After writing the article that “4 is the minimum number of hosts for VSAN” I received a lot of questions via email and on twitter etc about the cost associated with it and if this was a must. Let me start with saying that I wrote this article to get people thinking about Sizing their VSAN environment. When it comes to it, Virtual SAN and maintenance windows can be a difficult topic.
I guess there are a couple of things to consider here. Even in a regular storage environment you typically do upgrades in a rolling fashion meaning that if you have two controllers one will be upgraded while they other handles IO. In that case you are also at risk. The thing is though, as a virtualization administrator you have a bit more flexibility, and you expect certain features to work as expected like for instance vSphere HA. You need to ask yourself what is the level of risk I am willing to take, the level of risk I can take?
When it comes to placing a host in to Maintenance Mode, from a VSAN point of view you will need to ask yourself:
- Do I want to move data from one host to another to maintain availability levels?
- Do I just want to ensure data accessibility and take the risk of potential downtime during maintenance?
I guess there is something to say for either. When you move data from one node to another, to maintain availability levels, your “maintenance window” could be stretched extremely long. As you would potentially be copying TBs over the network from host to host it could take hours to complete. If your ESXi upgrade including a host reboot takes about 20 minutes, is it acceptable to wait for hours for the data to be migrated?
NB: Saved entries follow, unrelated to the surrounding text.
import Summits.HubbardSuperconductivity.HubbardSuperconductivity.Theorems.AnisotropyChordGroundProjectionLimit
import Summits.HubbardSuperconductivity.HubbardSuperconductivity.Theorems.AnisotropyChordOccupationStablePairs

/-!
# Route `AnisotropyChord`: THEOREM T-INT HOLDS — `XXZTowerProperPosition` is a tree theorem
# (adjacent-sector XXZ ground states are in proper position, every finite connected graph, `Δ ∈ [−1,1]`)

The theory seat's THEOREM T-INT (tower interlacing; memo ROTOR-THEORY-6 §65; typed in
`…RealStabilityDefs` as `XXZTowerProperPosition`, tagged «proved on paper, Lean proof pending the
Borcea–Brändén facts (Thm 1.6)») is PROVED here WITHOUT any new Literature fact, from tree theorems only:

1. **Initial pair.**  In the occupation convention of the BEC line (`1⁰_S` = value `0` on `S`, `1` off
   `S`) the weight-`k` indicator `𝟙_k` has occupation polynomial `e_{n−k}(z)` (`occ_ind_eq_esymm`), and
   `𝟙_W + u·𝟙_{W+1}` has `e_{n−W}(z) + u·e_{n−W−1}(z) = e_{n−W}(z, u)`, the elementary symmetric
   polynomial of the `n+1` variables `(z, u)` — non-zero on `ℍ^{n+1}` by the tree's
   `Literature.Combinatorics.StablePolynomials.isUpperHalfPlaneStable_esymm` (`occ_indPair_ne_zero`).
   So no Hermite–Kakeya–Obreschkoff / «consecutive coefficients» lemma is needed: the spectator
   variable `u` is a genuine `(n+1)`-st variable of an elementary symmetric polynomial.
2. **Flow.**  S2 (`xxz_gibbs_preserves_occStable`, exported in `…AmplitudeStableHolds` from the BEC
   line's landed stubs): for every `u ∈ ℍ` and `t ≥ 0`, `e^{−tH}𝟙_W + u·e^{−tH}𝟙_{W+1}` has a stable
   occupation polynomial; positive rescaling of the two members keeps this (`u ↦ u·e^{t(E_{W+1}−E_W)}`).
3. **Sectorwise power method.**  `e^{tE_W} e^{−tH} 𝟙_W → a`, `e^{tE_{W+1}} e^{−tH} 𝟙_{W+1} → b`, non-zero
   sector ground vectors (`groundProjection_of_groundOverlap` of `…GroundProjectionLimit`, fed by
   `xxz_sector_perron_pos`: the positive sector ground state overlaps `𝟙_W`); by closedness of
   «`0` or occupation-stable» (`coneSel_isClosed_zero_or_stable`, multivariate Hurwitz) `a + u·b` is
   occupation-stable for every `u ∈ ℍ` (`occStable_pair_of_limit`).
4. **Real combinations** `αa + βb` are limits `u → β/α + i0⁺` (resp. `u = i/ε`, `ε → 0⁺`) of such
   vectors, hence `0` or occupation-stable (`zero_or_occStable_real_comb`) — this is exactly the
   orientation- and phase-free `InProperPositionUpToPhase` of the typed statement.
5. **Uniqueness** of the sector ground state on a connected graph (`xxz_sector_perron_pos`) identifies
   `a, b` with non-zero multiples of the given `ψ, φ`; the inversion `z ↦ −z⁻¹`
   (`ampPoly_eq_prod_mul_occSum`) translates occupation-stability into stability of `ampPoly`.

Main theorem: `xxzTowerProperPosition_holds : XXZTowerProperPosition`.  With A-STAB
(`xxzGroundStateAmplitudeStable_holds`) and E-CONV (`xxzSectorEnergyConvex_holds`) this closes the
spin-½ stability layer of memo ROTOR-THEORY-6 §63–§67 in the tree.  Theory seat
`hubbard-h0-rotor-theory-1`; J. Borcea, P. Brändén, Invent. Math. 177 (2009) §2.2 (elementary
symmetric polynomials are stable).  No definition is introduced.
-/

set_option linter.dupNamespace false

noncomputable section

namespace Summit.HubbardSuperconductivity.HubbardSuperconductivity.Theorems.AnisotropyChord

open Matrix Complex Finset Filter Topology
open scoped ComplexOrder
open Literature.MathematicalPhysics.QuantumLattice Literature.Probability.LatticeModels

section Helpers

variable {V : Type} [Fintype V] [DecidableEq V]

/-! ### The XXZ ingredients: flow of the initial pair, sector ground projections -/

/-- **Step 2 (flow):** for `|Δ| ≤ 1`, `t ≥ 0`, `u ∈ ℍ` and `W + 1 ≤ n`, the vector
`e^{−tH}𝟙_W + u·e^{−tH}𝟙_{W+1}` has a stable occupation polynomial (S2 applied to `𝟙_W + u·𝟙_{W+1}`).
[folklore] -/
theorem gibbs_indPair_occStable (G : SimpleGraph V) [DecidableRel G.Adj] {Δ : ℝ} (hΔ : |Δ| ≤ 1)
    {t : ℝ} (ht : 0 ≤ t) {W : ℕ} (hW : W + 1 ≤ Fintype.card V) {u : ℂ} (hu : 0 < u.im) :
    ∀ z : V → ℂ, (∀ i, 0 < (z i).im) →
      (∑ S : Finset V,
        (NormedSpace.exp (-(t : ℂ) • xxzHamiltonian 1 G (-1) Δ) *ᵥ
            (fun σ : V → Fin 2 => if (Finset.univ.filter fun x => σ x = 1).card = W then (1 : ℂ) else 0) +
          u • (NormedSpace.exp (-(t : ℂ) • xxzHamiltonian 1 G (-1) Δ) *ᵥ
            (fun σ : V → Fin 2 =>
              if (Finset.univ.filter fun x => σ x = 1).card = W + 1 then (1 : ℂ) else 0)))
          (fun i => if i ∈ S then 0 else 1) * ∏ i ∈ S, z i) ≠ 0 := by
  have h := xxz_gibbs_preserves_occStable G hΔ ht _ (fun z hz => occ_indPair_ne_zero hW hu hz)
  rwa [mulVec_add, mulVec_smul] at h

/-- **Step 3 (sectorwise power method) for a sector indicator:** on a connected graph, for an attained
weight `W`, the rescaled flow `e^{tE_W} e^{−tH} 𝟙_W` converges to a NON-ZERO vector `a` of the
weight-`W` sector with `H a = E_W a`. [folklore] -/
theorem sector_groundProjection (G : SimpleGraph V) [DecidableRel G.Adj] (hG : G.Connected) (Δ : ℝ)
    (W : ℕ) (hW : ∃ σ : V → Fin 2, (∑ z, (σ z : ℕ)) = W) :
    ∃ a : TensorIndex V 2 → ℂ,
      a ∈ spinZSector (Λ := V) 1 (((Fintype.card V * 1 : ℕ) : ℝ) / 2 - W) ∧ a ≠ 0 ∧
      xxzHamiltonian 1 G (-1) Δ *ᵥ a =
        ((lowestEnergyInSector 1 (xxzHamiltonian 1 G (-1) Δ)
          (((Fintype.card V * 1 : ℕ) : ℝ) / 2 - W) : ℝ) : ℂ) • a ∧
      Tendsto (fun t : ℝ => ((Real.exp (t * lowestEnergyInSector 1 (xxzHamiltonian 1 G (-1) Δ)
          (((Fintype.card V * 1 : ℕ) : ℝ) / 2 - W)) : ℝ) : ℂ) •
        (NormedSpace.exp (-(t : ℂ) • xxzHamiltonian 1 G (-1) Δ) *ᵥ
          (fun σ : V → Fin 2 => if (Finset.univ.filter fun x => σ x = 1).card = W then (1 : ℂ) else 0)))
        atTop (𝓝 a) := by
  set H := xxzHamiltonian 1 G (-1) Δ with hHdef
  have hH : H.IsHermitian := xxzHamiltonian_isHermitian 1 G (-1) Δ
  set K := spinZSector (Λ := V) 1 (((Fintype.card V * 1 : ℕ) : ℝ) / 2 - W) with hKdef
  set ind : (V → Fin 2) → ℂ :=
    fun σ => if (Finset.univ.filter fun x => σ x = 1).card = W then (1 : ℂ) else 0 with hind
  have hK : ∀ x ∈ K, H *ᵥ x ∈ K := fun x hx => xxz_mulVec_mem_weightSector G Δ W hx
  set E := lowestEnergyInSector 1 H (((Fintype.card V * 1 : ℕ) : ℝ) / 2 - W) with hEdef
  have hE : ∀ x ∈ K, E * (star x ⬝ᵥ x).re ≤ (star x ⬝ᵥ H *ᵥ x).re :=
    fun x hx => minEnergyOn_mul_le_re_rayleigh hH K hx
  obtain ⟨w, hwK, hw0, hwnn, hwpos, hwoff, hHw, -⟩ := xxz_sector_perron_pos G hG Δ W hW
  have hindK : ind ∈ K := ind_mem_weightSector (V := V) W
  have hind_apply : ∀ σ, ind σ = if (∑ z, (σ z : ℕ)) = W then 1 else 0 := by
    intro σ; simp only [hind, weight_eq_card_filter]
  -- `⟨w, 𝟙_W⟩ ≠ 0`
  have hwv : star w ⬝ᵥ ind ≠ 0 := by
    obtain ⟨σ₀, hσ₀⟩ := hW
    have hsum : star w ⬝ᵥ ind = ∑ σ, star (w σ) * ind σ := rfl
    have hre : (star w ⬝ᵥ ind).re = ∑ σ, (if (∑ z, (σ z : ℕ)) = W then (w σ).re else 0) := by
      rw [hsum, Complex.re_sum]
      refine Finset.sum_congr rfl fun σ _ => ?_
      rw [hind_apply]
      split_ifs with h
      · rw [mul_one, Complex.star_def, Complex.conj_re]
      · rw [mul_zero, Complex.zero_re]
    intro h0
    have h1 : (star w ⬝ᵥ ind).re = 0 := by rw [h0, Complex.zero_re]
    rw [hre] at h1
    have hle : ∀ σ ∈ (Finset.univ : Finset (V → Fin 2)),
        0 ≤ (if (∑ z, (σ z : ℕ)) = W then (w σ).re else 0) := by
      intro σ _; split_ifs
      · exact (hwnn σ).1
      · exact le_rfl
    have h2 := (Finset.sum_eq_zero_iff_of_nonneg hle).1 h1 σ₀ (Finset.mem_univ _)
    rw [if_pos hσ₀] at h2
    exact (hwpos σ₀ hσ₀).ne' h2
  have hflowK : ∀ t : ℝ, 0 ≤ t → NormedSpace.exp (-(t : ℂ) • H) *ᵥ ind ∈ K :=
    fun t ht => (gibbs_structure G Δ ht).2 _ _ hindK
  obtain ⟨a, haK, ha0, hHa, hlim⟩ :=
    groundProjection_of_groundOverlap H hH K hK E hE w hHw ind hindK hwv hflowK
  exact ⟨a, haK, ha0, hHa, hlim⟩

/-- Vectors of different weight sectors are independent: `a + u·b ≠ 0` for `a ≠ 0` of weight `W` and
`b` of weight `W + 1`. [folklore] -/
theorem add_smul_ne_zero_of_sectors {W : ℕ} {a b : TensorIndex V 2 → ℂ}
    (ha : a ∈ spinZSector (Λ := V) 1 (((Fintype.card V * 1 : ℕ) : ℝ) / 2 - W)) (ha0 : a ≠ 0)
    (hb : b ∈ spinZSector (Λ := V) 1 (((Fintype.card V * 1 : ℕ) : ℝ) / 2 - ((W + 1 : ℕ) : ℝ)))
    (u : ℂ) : a + u • b ≠ 0 := by
  obtain ⟨σ, hσ⟩ := Function.ne_iff.mp ha0
  rw [LiebMattis.mem_spinZSector_weight_iff] at ha hb
  have hσW : (∑ z, (σ z : ℕ)) = W := by
    by_contra h
    exact hσ (ha σ h)
  have hbσ : b σ = 0 := hb σ (by rw [hσW]; omega)
  intro h0
  have := congrFun h0 σ
  rw [Pi.add_apply, Pi.smul_apply, hbσ, smul_zero, add_zero] at this
  exact hσ this

end Helpers

/-! ### The theorem -/

/-- **THEOREM T-INT holds** (memo ROTOR-THEORY-6 §65): on every finite connected graph and for every
`Δ ∈ [−1, 1]`, the ground states `ψ`, `φ` of adjacent sectors `M`, `M − 1` of
`H(Δ) = xxzHamiltonian 1 G (−1) Δ` have amplitude polynomials in proper position up to phases — every
real combination `α c·a_ψ + β d·a_φ` (for suitable non-zero `c, d`) is stable or vanishes on `ℍ^V`.
Proof: steps 1–5 of the module docstring (elementary symmetric initial pair on `Option V`, S2 flow,
sectorwise power method, closedness, sector Perron–Frobenius uniqueness, inversion). [folklore] -/
theorem xxzTowerProperPosition_holds : XXZTowerProperPosition := by
  intro V _ _ G _ hG M Δ h1 h2 ψ φ hψ hφ
  obtain ⟨hψK, hψ1, hHψ⟩ := hψ
  obtain ⟨hφK, hφ1, hHφ⟩ := hφ
  have hψ0 : ψ ≠ 0 := by
    intro h; rw [h, dotProduct_zero] at hψ1; exact zero_ne_one hψ1
  have hφ0 : φ ≠ 0 := by
    intro h; rw [h, dotProduct_zero] at hφ1; exact zero_ne_one hφ1
  have hΔ : |Δ| ≤ 1 := abs_le.mpr ⟨h1, h2⟩
  -- the weights: `M = n/2 − W`, `M − 1 = n/2 − (W+1)`
  obtain ⟨W, hWatt, hMW⟩ := exists_weight_of_mem_spinZSector hψK hψ0
  obtain ⟨W', hW'att, hMW'⟩ := exists_weight_of_mem_spinZSector hφK hφ0
  have hW' : W' = W + 1 := by
    have h : (W' : ℝ) = (W : ℝ) + 1 := by linarith
    exact_mod_cast h
  subst hW'
  have hWn : W + 1 ≤ Fintype.card V := by
    obtain ⟨σ, hσ⟩ := hW'att
    rw [← hσ, weight_eq_card_filter]
    exact (Finset.card_filter_le _ _).trans (Finset.card_univ (α := V)).le
  set n : ℕ := Fintype.card V with hn
  set H := xxzHamiltonian 1 G (-1) Δ with hHdef
  have hM1 : M - 1 = ((Fintype.card V * 1 : ℕ) : ℝ) / 2 - ((W + 1 : ℕ) : ℝ) := hMW'
  rw [hMW] at hψK hHψ
  rw [hM1] at hφK hHφ
  -- sector ground projections `a` (weight `W`) and `b` (weight `W+1`)
  obtain ⟨a, haK, ha0, hHa, hAlim⟩ := sector_groundProjection G hG Δ W hWatt
  obtain ⟨b, hbK, hb0, hHb, hBlim⟩ := sector_groundProjection G hG Δ (W + 1) hW'att
  set E₀ : ℝ := lowestEnergyInSector 1 H (((Fintype.card V * 1 : ℕ) : ℝ) / 2 - W) with hE₀
  set E₁ : ℝ := lowestEnergyInSector 1 H (((Fintype.card V * 1 : ℕ) : ℝ) / 2 - ((W + 1 : ℕ) : ℝ))
    with hE₁
  -- Steps 2–3: `a + u·b` is occupation-stable for every `u ∈ ℍ`
  have hpair : ∀ u : ℂ, 0 < u.im → ∀ z : V → ℂ, (∀ i, 0 < (z i).im) →
      (∑ S : Finset V, (a + u • b) (fun i => if i ∈ S then 0 else 1) * ∏ i ∈ S, z i) ≠ 0 := by
    refine occStable_pair_of_limit hAlim hBlim ?_ (fun u _ => add_smul_ne_zero_of_sectors haK ha0 hbK u)
    intro u hu t ht z hz
    -- rescale: `e^{tE₀}X + u e^{tE₁}Y = e^{tE₀} • (X + (u e^{tE₁}/e^{tE₀}) • Y)`
    set c₀ : ℂ := ((Real.exp (t * E₀) : ℝ) : ℂ) with hc₀
    set c₁ : ℂ := ((Real.exp (t * E₁) : ℝ) : ℂ) with hc₁
    have hc₀ne : c₀ ≠ 0 := Complex.ofReal_ne_zero.mpr (Real.exp_pos _).ne'
    set u' : ℂ := u * c₁ / c₀ with hu'
    have hu'im : 0 < u'.im := by
      rw [hu', hc₀, hc₁, mul_div_assoc, ← Complex.ofReal_div, Complex.mul_im, Complex.ofReal_re,
        Complex.ofReal_im, mul_zero, zero_add]
      exact mul_pos hu (div_pos (Real.exp_pos _) (Real.exp_pos _))
    have heq : c₀ • (NormedSpace.exp (-(t : ℂ) • H) *ᵥ
          (fun σ : V → Fin 2 => if (Finset.univ.filter fun x => σ x = 1).card = W then (1 : ℂ) else 0)) +
        u • (c₁ • (NormedSpace.exp (-(t : ℂ) • H) *ᵥ
          (fun σ : V → Fin 2 =>
            if (Finset.univ.filter fun x => σ x = 1).card = W + 1 then (1 : ℂ) else 0))) =
        c₀ • ((NormedSpace.exp (-(t : ℂ) • H) *ᵥ
          (fun σ : V → Fin 2 => if (Finset.univ.filter fun x => σ x = 1).card = W then (1 : ℂ) else 0)) +
          u' • (NormedSpace.exp (-(t : ℂ) • H) *ᵥ
          (fun σ : V → Fin 2 =>
            if (Finset.univ.filter fun x => σ x = 1).card = W + 1 then (1 : ℂ) else 0))) := by
      rw [smul_add, smul_smul, smul_smul]
      congr 2
      rw [hu']
      field_simp
    rw [heq, occ_smul]
    exact mul_ne_zero hc₀ne (gibbs_indPair_occStable G hΔ ht hWn hu'im z hz)
  -- Step 5: identify `a, b` with multiples of `ψ, φ` (sector Perron–Frobenius uniqueness)
  obtain ⟨ψ₀, hψ₀K, hψ₀0, -, -, -, hHψ₀, huniq₀⟩ := xxz_sector_perron_pos G hG Δ W hWatt
  obtain ⟨ψ₁, hψ₁K, hψ₁0, -, -, -, hHψ₁, huniq₁⟩ := xxz_sector_perron_pos G hG Δ (W + 1) hW'att
  obtain ⟨ca, hca⟩ := huniq₀ a haK hHa
  obtain ⟨cψ, hcψ⟩ := huniq₀ ψ hψK hHψ
  obtain ⟨cb, hcb⟩ := huniq₁ b hbK hHb
  obtain ⟨cφ, hcφ⟩ := huniq₁ φ hφK hHφ
  have hcψ0 : cψ ≠ 0 := by intro h; rw [h, zero_smul] at hcψ; exact hψ0 hcψ
  have hcφ0 : cφ ≠ 0 := by intro h; rw [h, zero_smul] at hcφ; exact hφ0 hcφ
  have hca0 : ca ≠ 0 := by intro h; rw [h, zero_smul] at hca; exact ha0 hca
  have hcb0 : cb ≠ 0 := by intro h; rw [h, zero_smul] at hcb; exact hb0 hcb
  -- `a = κ • ψ`, `b = κ' • φ`
  set κ : ℂ := ca * cψ⁻¹ with hκ
  set κ' : ℂ := cb * cφ⁻¹ with hκ'
  have haψ : a = κ • ψ := by
    rw [hκ, hca, ← smul_smul, hcψ, smul_smul cψ⁻¹, inv_mul_cancel₀ hcψ0, one_smul]
  have hbφ : b = κ' • φ := by
    rw [hκ', hcb, ← smul_smul, hcφ, smul_smul cφ⁻¹, inv_mul_cancel₀ hcφ0, one_smul]
  have hκ0 : κ ≠ 0 := mul_ne_zero hca0 (inv_ne_zero hcψ0)
  have hκ'0 : κ' ≠ 0 := mul_ne_zero hcb0 (inv_ne_zero hcφ0)
  -- supports (for the inversion identity)
  have hsuppψ : ∀ σ : TensorIndex V 2, (∑ x, (σ x : ℕ)) ≠ W → ψ σ = 0 :=
    (LiebMattis.mem_spinZSector_weight_iff 1 W ψ).1 hψK
  have hsuppφ : ∀ σ : TensorIndex V 2, (∑ x, (σ x : ℕ)) ≠ W + 1 → φ σ = 0 :=
    (LiebMattis.mem_spinZSector_weight_iff 1 (W + 1) φ).1 hφK
  have hsign : ((-1 : ℂ)) ^ (Fintype.card V - W) = -((-1 : ℂ) ^ (Fintype.card V - (W + 1))) := by
    have : Fintype.card V - W = (Fintype.card V - (W + 1)) + 1 := by omega
    rw [this, pow_succ]; ring
  -- the proper-position witnesses: `c = κ`, `d = −κ'`
  refine ⟨κ, -κ', hκ0, neg_ne_zero.mpr hκ'0, fun α β => ?_⟩
  -- the key identity: `α κ a_ψ(z) + β (−κ') a_φ(z) = (Π z) (−1)^{n−W} occ_{αa+βb}(−z⁻¹)`
  have hkey : ∀ z : V → ℂ, (∀ x, z x ≠ 0) →
      (α : ℂ) * (κ * ampPoly ψ z) + (β : ℂ) * (-κ' * ampPoly φ z) =
        (∏ x, z x) * (-1) ^ (Fintype.card V - W) *
          ∑ S : Finset V, ((α : ℂ) • a + (β : ℂ) • b) (fun i => if i ∈ S then 0 else 1) *
            ∏ i ∈ S, (-(z i)⁻¹) := by
    intro z hz
    rw [ampPoly_eq_prod_mul_occSum ψ hsuppψ z hz, ampPoly_eq_prod_mul_occSum φ hsuppφ z hz, haψ, hbφ,
      smul_smul, smul_smul, occ_add_smul, hsign]
    ring
  rcases zero_or_occStable_real_comb hpair α β with h0 | hst
  · -- the combination vanishes identically
    right
    intro z hz
    have hzne : ∀ x, z x ≠ 0 := fun x h => (hz x).ne' (by rw [h, Complex.zero_im])
    rw [hkey z hzne, h0]
    simp
  · left
    intro z hz
    have hzne : ∀ x, z x ≠ 0 := fun x h => (hz x).ne' (by rw [h, Complex.zero_im])
    show (α : ℂ) * (κ * ampPoly ψ z) + (β : ℂ) * (-κ' * ampPoly φ z) ≠ 0
    rw [hkey z hzne]
    refine mul_ne_zero (mul_ne_zero (Finset.prod_ne_zero_iff.mpr fun x _ => hzne x)
      (pow_ne_zero _ (neg_ne_zero.mpr one_ne_zero))) ?_
    exact hst (fun x => -(z x)⁻¹)
      (fun x => Literature.Combinatorics.StablePolynomials.neg_inv_im_pos (hz x))

end Summit.HubbardSuperconductivity.HubbardSuperconductivity.Theorems.AnisotropyChord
Or do you take the risk, inform your users about the potential downtime, and as such do the maintenance with a higher risk but complete it in minutes rather than hours? After those 20 minutes VSAN would sync up again automatically, so no data loss etc.
It is impossible for me to give you advice on this one to be honest, I would highly recommend to also sit down with your storage team. Look at what their current procedures are today, what they have included in their SLA to the business (if there is one), and how they handle upgrades / periodic maintenance.